Step 2.3: Defender for Endpoint
EDR on every endpoint - the foundation of visibility:
- Automated Investigation and Remediation (AIR) - automatic analysis and response to alerts
- Attack Surface Reduction (ASR) rules - blocking Office macros, credential dumping, lateral movement
- Device isolation - remote isolation of a compromised device with one click
- Threat and Vulnerability Management (TVM) - patching prioritization based on exploitability
NOTE
Defender for Endpoint is available on Windows, macOS, Linux, iOS, and Android. In OT environments you do not install it on PLCs/RTUs but on engineering workstations (Level 2-3 Purdue), which serve as intermediaries between IT and OT. This is your furthest visibility point toward OT.

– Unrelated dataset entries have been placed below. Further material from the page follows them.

/-! ### Good `k`-XOR tuples exist (expansion and value, by counting) -/

/-- **Good XOR tuples exist.** For `k ≥ 3` and `0 < ε ≤ 1` there are `Δ ≥ 1`, `κ > 0` and `n₀`
such that for every `n ≥ n₀` some tuple `ω` of `Δ n` clauses from `kClauses k n` has
`(⌊κn⌋, (2k+1)/4)`-cover expanding scopes and every assignment satisfying at most `(1/2 + ε) Δn`
of its XOR constraints (`card_le_of_forall_not_isCoverExpander_linear`;
`card_filter_exists_manyGood_le` with `p = 1/2`, `Δ = ⌈16/ε²⌉`).
[cite: Schoenebeck2008, §2–3 (a random `k`-XOR instance of density `Δ` is expanding and has
value `≤ 1/2 + ε` w.h.p.)] -/
theorem exists_good_xorTupleK (hk : 3 ≤ k) {ε : ℝ} (hε0 : 0 < ε) (hε1 : ε ≤ 1) :
    ∃ Δ : ℕ, 1 ≤ Δ ∧ ∃ κ : ℝ, 0 < κ ∧ ∃ n₀ : ℕ, ∀ n : ℕ, n₀ ≤ n →
      ∃ ω : Fin (Δ * n) → ↥(kClauses k n),
        IsCoverExpander (fun i => clauseScope (ω i).1) (⌊κ * n⌋₊ : ℕ) ((2 * k + 1) / 4) ∧
        (∀ x : Fin n → Bool, ((univ.filter fun i : Fin (Δ * n) =>
            walsh (scopeK (ω i)) x = clauseSign (ω i).1).card : ℝ) ≤ (1 / 2 + ε) * (Δ * n : ℕ)) := by
  classical
  -- constants
  set Δ : ℕ := ⌈16 / ε ^ 2⌉₊ with hΔdef
  have hΔ16 : 16 / ε ^ 2 ≤ (Δ : ℝ) := Nat.le_ceil _
  have hε2 : 0 < ε ^ 2 := by positivity
  have hΔ1 : 1 ≤ Δ := by
    have : (16 : ℝ) ≤ 16 / ε ^ 2 := by
      rw [le_div_iff₀ hε2]; nlinarith
    have h : (1 : ℝ) ≤ Δ := by linarith
    exact_mod_cast h
  set a : ℝ := (2 * k + 1) / 4 with ha
  have hapos : 0 < a := by rw [ha]; positivity
  set B : ℝ := Real.exp (1 + a) * Δ * a with hB
  have hBpos : 0 < B := by rw [hB]; positivity
  set κ : ℝ := 1 / (a * (2 * B) ^ 4) with hκ
  have hκpos : 0 < κ := by rw [hκ]; positivity
  refine ⟨Δ, hΔ1, κ, hκpos, max k ⌈128 * a * B ^ 4⌉₊, fun n hn => ?_⟩
  have hkn : k ≤ n := le_of_max_le_left hn
  have hk1 : 1 ≤ k := by omega
  have hn1 : 1 ≤ n := by omega
  have hnr : (0 : ℝ) < n := by exact_mod_cast hn1
  have hnB : 128 * a * B ^ 4 ≤ n := (Nat.le_ceil _).trans (by exact_mod_cast le_of_max_le_right hn)
  -- the clause space
  have hKc : (kClauses k n).card = n.choose k * 2 ^ k := card_kClauses k n
  have hK : (kClauses k n).Nonempty := by
    rw [← Finset.card_pos, hKc]
    exact Nat.mul_pos (Nat.choose_pos hkn) (by positivity)
  set X := ↥(kClauses k n)
  set m := Δ * n with hm
  have hcardX : (Fintype.card X : ℝ) = (kClauses k n).card := by rw [Fintype.card_coe]
  set T : ℝ := ((kClauses k n).card : ℝ) ^ m with hT
  have hTpos : 0 < T := by rw [hT]; exact pow_pos (by exact_mod_cast Finset.card_pos.2 hK) _
  -- the two bad sets
  set badExp : Finset (Fin m → X) := univ.filter fun ω =>
    ¬ IsCoverExpander (fun i => clauseScope (ω i).1) (⌊κ * n⌋₊ : ℕ) ((2 * k + 1) / 4) with hbadExp
  set badXor : Finset (Fin m → X) := univ.filter fun ω => ∃ σ : Fin n → Bool,
    (1 / 2 + ε) * m < ((univ.filter fun i => walsh (scopeK (ω i)) σ = clauseSign (ω i).1).card : ℝ)
    with hbadXor
  -- (1) expansion failures
  have h1 : (badExp.card : ℝ) ≤ T / 4 := by
    have hN : a * (⌊κ * n⌋₊ : ℕ) ≤ n / (2 * B) ^ 4 := by
      have hf : ((⌊κ * n⌋₊ : ℕ) : ℝ) ≤ κ * n := Nat.floor_le (by positivity)
      have : a * (κ * n) = n / (2 * B) ^ 4 := by
        rw [hκ]; field_simp
      calc a * (⌊κ * n⌋₊ : ℕ) ≤ a * (κ * n) := by gcongr
        _ = n / (2 * B) ^ 4 := this
    have h := card_le_of_forall_not_isCoverExpander_linear (k := k) (Δ := Δ) (n := n)
      (N := ⌊κ * n⌋₊) (a := a) (B := B) hk hΔ1 hn1 hK ha hB hN badExp
      (fun c hc => (Finset.mem_filter.1 hc).2)
    have hcoef : 32 * a * B ^ 4 / n ≤ 1 / 4 := by
      rw [div_le_iff₀ hnr]
      calc (32 : ℝ) * a * B ^ 4 = 1 / 4 * (128 * a * B ^ 4) := by ring
        _ ≤ 1 / 4 * (n : ℝ) := by gcongr
    calc (badExp.card : ℝ) ≤ 32 * a * B ^ 4 / n * ((((kClauses k n).card ^ (Δ * n) : ℕ)) : ℝ) := h
      _ ≤ 1 / 4 * T := by
          rw [hT, hm]; push_cast
          exact mul_le_mul_of_nonneg_right hcoef (by positivity)
      _ = T / 4 := by ring
  -- (2) value failures
  have h2 : (badXor.card : ℝ) ≤ 2 / 7 * T := by
    have h := card_filter_exists_manyGood_le (n := n) (X := X)
      (fun σ C => walsh (scopeK C) σ = clauseSign C.1)
      (p := 1 / 2) (ε := ε) (by norm_num) (fun σ => card_filter_xorGoodK_le hk1 σ) hε0.le hε1 m
    rw [hcardX] at h
    have hq : (2 : ℝ) ≤ (1 - 1 / 2) * ε ^ 2 * Δ := by
      have : (16 : ℝ) ≤ ε ^ 2 * Δ := by
        calc (16 : ℝ) = ε ^ 2 * (16 / ε ^ 2) := by field_simp
          _ ≤ ε ^ 2 * Δ := by gcongr
      linarith
    have h2n := two_pow_mul_exp_neg_two_mul_le hn1
    have hexple : Real.exp (-((1 - 1 / 2) * ε ^ 2 * (m : ℕ))) ≤ Real.exp (-(2 * n)) := by
      rw [Real.exp_le_exp, hm]; push_cast; nlinarith
    have h3 : (2 : ℝ) ^ n * Real.exp (-((1 - 1 / 2) * ε ^ 2 * (m : ℕ))) ≤ 2 / 7 :=
      le_trans (by gcongr) h2n
    calc (badXor.card : ℝ) ≤ 2 ^ n * (((kClauses k n).card : ℝ) ^ m *
          Real.exp (-((1 - 1 / 2) * ε ^ 2 * m))) := h
      _ = 2 ^ n * Real.exp (-((1 - 1 / 2) * ε ^ 2 * (m : ℕ))) * T := by rw [hT]; ring
      _ ≤ 2 / 7 * T := mul_le_mul_of_nonneg_right h3 hTpos.le
  -- a tuple outside the two bad sets
  have hlt : ((badExp ∪ badXor).card : ℝ) < (univ : Finset (Fin m → X)).card := by
    have hU : ((univ : Finset (Fin m → X)).card : ℝ) = T := by
      rw [Finset.card_univ, Fintype.card_fun, Fintype.card_fin, hT, Nat.cast_pow, hcardX]
    have hu : ((badExp ∪ badXor).card : ℝ) ≤ badExp.card + badXor.card := by
      exact_mod_cast Finset.card_union_le badExp badXor
    rw [hU]
    linarith
  have hne : ((univ : Finset (Fin m → X)) \ (badExp ∪ badXor)).Nonempty := by
    rw [Finset.nonempty_iff_ne_empty]
    intro h
    have := Finset.card_sdiff_add_card_eq_card (Finset.subset_univ (badExp ∪ badXor))
    rw [h, Finset.card_empty, zero_add] at this
    rw [this] at hlt
    exact lt_irrefl _ hlt
  obtain ⟨ω, hω⟩ := hne
  rw [Finset.mem_sdiff, Finset.mem_union, not_or] at hω
  obtain ⟨-, hωE, hωX⟩ := hω
  refine ⟨ω, ?_, fun x => ?_⟩
  · by_contra hc
    exact hωE (Finset.mem_filter.2 ⟨Finset.mem_univ _, hc⟩)
  · by_contra hc
    push Not at hc
    exact hωX (Finset.mem_filter.2 ⟨Finset.mem_univ _, x, hc⟩)

/-! ### The pseudo-expectation of the value of the XOR instance -/

/-- For a `(N, (2k+1)/4)`-cover expanding tuple and `d ≤ N/4` (`N ≥ 2`, `d ≥ k`), the
Grigoriev–Schoenebeck pseudo-density of degree `d` with the parity signs `clauseSign` gives the
Max-`k`-XOR instance pseudo-expected value `1`. [cite: Schoenebeck2008, §3 (the vectors satisfy
every XOR constraint)] -/
theorem cubeExpect_gsDensity_mul_xorInstanceK_val (ω : Fin m → ↥(kClauses k n)) (hm : 0 < m)
    {N : ℝ} {d : ℕ} (hexp : IsCoverExpander (fun i => clauseScope (ω i).1) N ((2 * k + 1) / 4))
    (hN : 2 ≤ N) (hd : (d : ℝ) ≤ 1 / 2 * N / 2) (hkd : k ≤ d) :
    cubeExpect (fun x => gsDensity n (tupleVecsK ω) (tupleSatSignsK ω) N d x *
      (xorInstanceK ω hm).val x) = 1 := by
  classical
  have hvec := vecExpands_tupleVecsK ω hexp
  have hc : (0 : ℝ) < 1 / 2 := by norm_num
  have hr0 : (0 : ℝ) ≤ N := by linarith
  have hb : ∀ i, tupleSatSignsK ω i * tupleSatSignsK ω i = 1 := fun i => clauseSign_mul_self _
  set D := gsDensity n (tupleVecsK ω) (tupleSatSignsK ω) N d with hD
  have hval : ∀ x, (xorInstanceK ω hm).val x =
      (1 / (m : ℝ)) * ∑ i : Fin m, xorSatInd (scopeK (ω i)) (clauseSign (ω i).1) x := by
    intro x
    unfold CSPInstance.val xorInstanceK
    simp only
    have hterm : ∀ i : Fin m, (if (xorConstraintK (ω i)).sat x then (1 : ℝ) else 0) =
        xorSatInd (scopeK (ω i)) (clauseSign (ω i).1) x := by
      intro i
      rw [xorSatInd_eq_ite _ (mul_self_eq_one_iff.1 (clauseSign_mul_self (ω i).1))]
      by_cases h : walsh (scopeK (ω i)) x = clauseSign (ω i).1
      · rw [if_pos ((xorConstraintK_sat_iff (ω i) x).2 h), if_pos h]
      · have : ¬ (xorConstraintK (ω i)).sat x = true :=
          fun h' => h ((xorConstraintK_sat_iff (ω i) x).1 h')
        rw [if_neg this, if_neg h]
    rw [Finset.sum_congr rfl fun i _ => hterm i]
    field_simp
  have hfun : (fun x => D x * (xorInstanceK ω hm).val x) =
      fun x => D x * ((1 / (m : ℝ)) * ∑ i : Fin m, xorSatInd (scopeK (ω i)) (clauseSign (ω i).1) x) := by
    funext x; rw [hval x]
  rw [hfun, cubeExpect_mul_const_mul, cubeExpect_mul_finset_sum]
  have hone : ∀ i ∈ (univ : Finset (Fin m)),
      cubeExpect (fun x => D x * xorSatInd (scopeK (ω i)) (clauseSign (ω i).1) x) = 1 := by
    intro i _
    exact cubeExpect_gsDensity_mul_xorSatInd hvec hc hd hN hb i (scopeK (ω i))
      (toVec_scopeK (ω i)).symm (by rw [card_scopeK]; exact hkd)
  rw [Finset.sum_congr rfl hone, Finset.sum_const, Finset.card_univ, Fintype.card_fin,
    nsmul_eq_mul, mul_one]
  have hmr : (m : ℝ) ≠ 0 := by exact_mod_cast hm.ne'
  field_simp

/-! ### Schoenebeck's theorem for Max-`k`-XOR: sum of squares and Sherali–Adams -/

/-- **Schoenebeck 2008 (Max-`k`-XOR, `Ω(n)`-round Lasserre gap `2 − ε`), all `k ≥ 3` — PROVED.**
For every `k ≥ 3` and `ε > 0` there are `c_ε > 0` and `n₀` such that for every `n ≥ n₀` some
Max-`k`-XOR instance `ℑ` on `n` variables has `opt ≤ 1/2 + ε` while no `c < 1` has a
degree-`⌊c_ε n⌋` sum-of-squares certificate of `c − ℑ` on `{0,1}ⁿ`.
[cite: Schoenebeck2008, §3 (main theorem for random `k`-XOR; restated in Tulsiani2009, §1 p. 2)] -/
theorem Schoenebeck2008_maxKXorSos (hk : 3 ≤ k) :
    ∀ ε : ℝ, 0 < ε → ∃ cε : ℝ, 0 < cε ∧ ∃ n₀ : ℕ, ∀ n : ℕ, n₀ ≤ n →
      ∃ I : CSPInstance k n (literalClosure (xorK k)), I.OptLE (1 / 2 + ε) ∧
        ∀ c : ℝ, c < 1 → ¬ HasSosCertificate ⌊cε * n⌋₊ (fun x => c - I.val x) := by
  intro ε hε
  classical
  set ε' : ℝ := min ε 1 with hε'
  have hε'0 : 0 < ε' := lt_min hε one_pos
  have hε'1 : ε' ≤ 1 := min_le_right _ _
  have hε'ε : ε' ≤ ε := min_le_left _ _
  obtain ⟨Δ, hΔ, κ, hκ, n₀, H⟩ := exists_good_xorTupleK hk hε'0 hε'1
  refine ⟨κ / 32, by positivity, max n₀ ⌈(32 * k + 128) / κ⌉₊, fun n hn => ?_⟩
  have hn₀ : n₀ ≤ n := le_of_max_le_left hn
  have hκn : 32 * k + 128 ≤ κ * n := by
    have h1 : (⌈(32 * k + 128) / κ⌉₊ : ℝ) ≤ n := by exact_mod_cast le_of_max_le_right hn
    have h2 : (32 * k + 128) / κ ≤ n := (Nat.le_ceil _).trans h1
    rw [div_le_iff₀ hκ] at h2
    linarith
  have hk0 : (0 : ℝ) ≤ k := by positivity
  obtain ⟨hN2, hd2, hdN⟩ := degree_bookkeeping hκ (by linarith)
  obtain ⟨ω, hexp, hxor⟩ := H n hn₀
  have hn1 : 1 ≤ n := by
    by_contra h; push Not at h
    have : n = 0 := by omega
    rw [this] at hκn; simp at hκn; linarith
  have hm : 0 < Δ * n := Nat.mul_pos (by omega) (by omega)
  set d : ℕ := ⌊κ / 32 * n⌋₊ with hddef
  have hkd : k ≤ d := by
    refine Nat.le_floor ?_
    have : (k : ℝ) ≤ κ / 32 * n := by linarith
    exact this
  have hdle : (d : ℝ) ≤ 1 / 2 * ((⌊κ * n⌋₊ : ℕ) : ℝ) / 2 := by
    have : (d : ℝ) ≤ ((2 * d : ℕ) : ℝ) := by push_cast; linarith
    exact this.trans hdN
  refine ⟨xorInstanceK ω hm, fun x => ?_, fun c hc hsos => ?_⟩
  · rw [xorInstanceK_val ω hm x, div_le_iff₀ (by exact_mod_cast hm)]
    calc _ ≤ (1 / 2 + ε') * (Δ * n : ℕ) := hxor x
      _ ≤ (1 / 2 + ε) * (Δ * n : ℕ) := by push_cast; gcongr
      _ = (1 / 2 + ε) * ((Δ * n : ℕ) : ℝ) := by push_cast; ring
  · have hvec := vecExpands_tupleVecsK ω hexp
    have hb : ∀ i, tupleSatSignsK ω i * tupleSatSignsK ω i = 1 := fun i => clauseSign_mul_self _
    have hD := isPseudoDensity_gsDensity (n := n) (b := tupleSatSignsK ω) hvec (by norm_num) hdle
      (by linarith) hb
    have h0 := hD.cubeExpect_mul_nonneg hsos
    rw [cubeExpect_mul_sub, cubeExpect_mul_const, hD.1,
      cubeExpect_gsDensity_mul_xorInstanceK_val ω hm hexp hN2 hdle hkd] at h0
    linarith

Pillar 3: Network - From VPN to ZTNA
Step 3.1: Global Secure Access (ZTNA)
Microsoft Entra Private Access is the native ZTNA replacing VPN:
- No network exposure - the user gains access to a specific application, not the entire network
- Per-app Conditional Access - each internal application has its own access policy
- Private DNS - private name resolution without VPN
- Connector agent - lightweight agent on a server in the corporate network, establishing an outbound tunnel
Difference vs VPN: VPN grants access to the network (Layer 3). ZTNA grants access to the application (Layer 7) - an attacker who compromises an account cannot see the rest of the network.
Step 3.2: Entra Internet Access (SWG)
Secure Web Gateway filtering internet traffic:
- Web content filtering - blocking categories (malware, phishing, adult)
- Tenant restrictions v2 - blocking sign-ins to unapproved M365 tenants (prevents exfiltration to personal accounts)
- Source IP restoration - logs preserve the user’s original IP (not the proxy IP)
Pillar 4: Applications - Visibility and Control
Step 4.1: Defender for Cloud Apps (CASB)
Shadow IT discovery - connect proxy/firewall logs to Defender for Cloud Apps:
- Automatic discovery of SaaS applications used in the organization (typically 500-3000 unique applications)
- Risk scoring of each application (security, compliance, industry benchmarks)
- Sanction/unsanction - approve or block applications
- Session control - Conditional Access App Control for real-time session inspection (e.g., blocking downloads from SharePoint on an unmanaged device)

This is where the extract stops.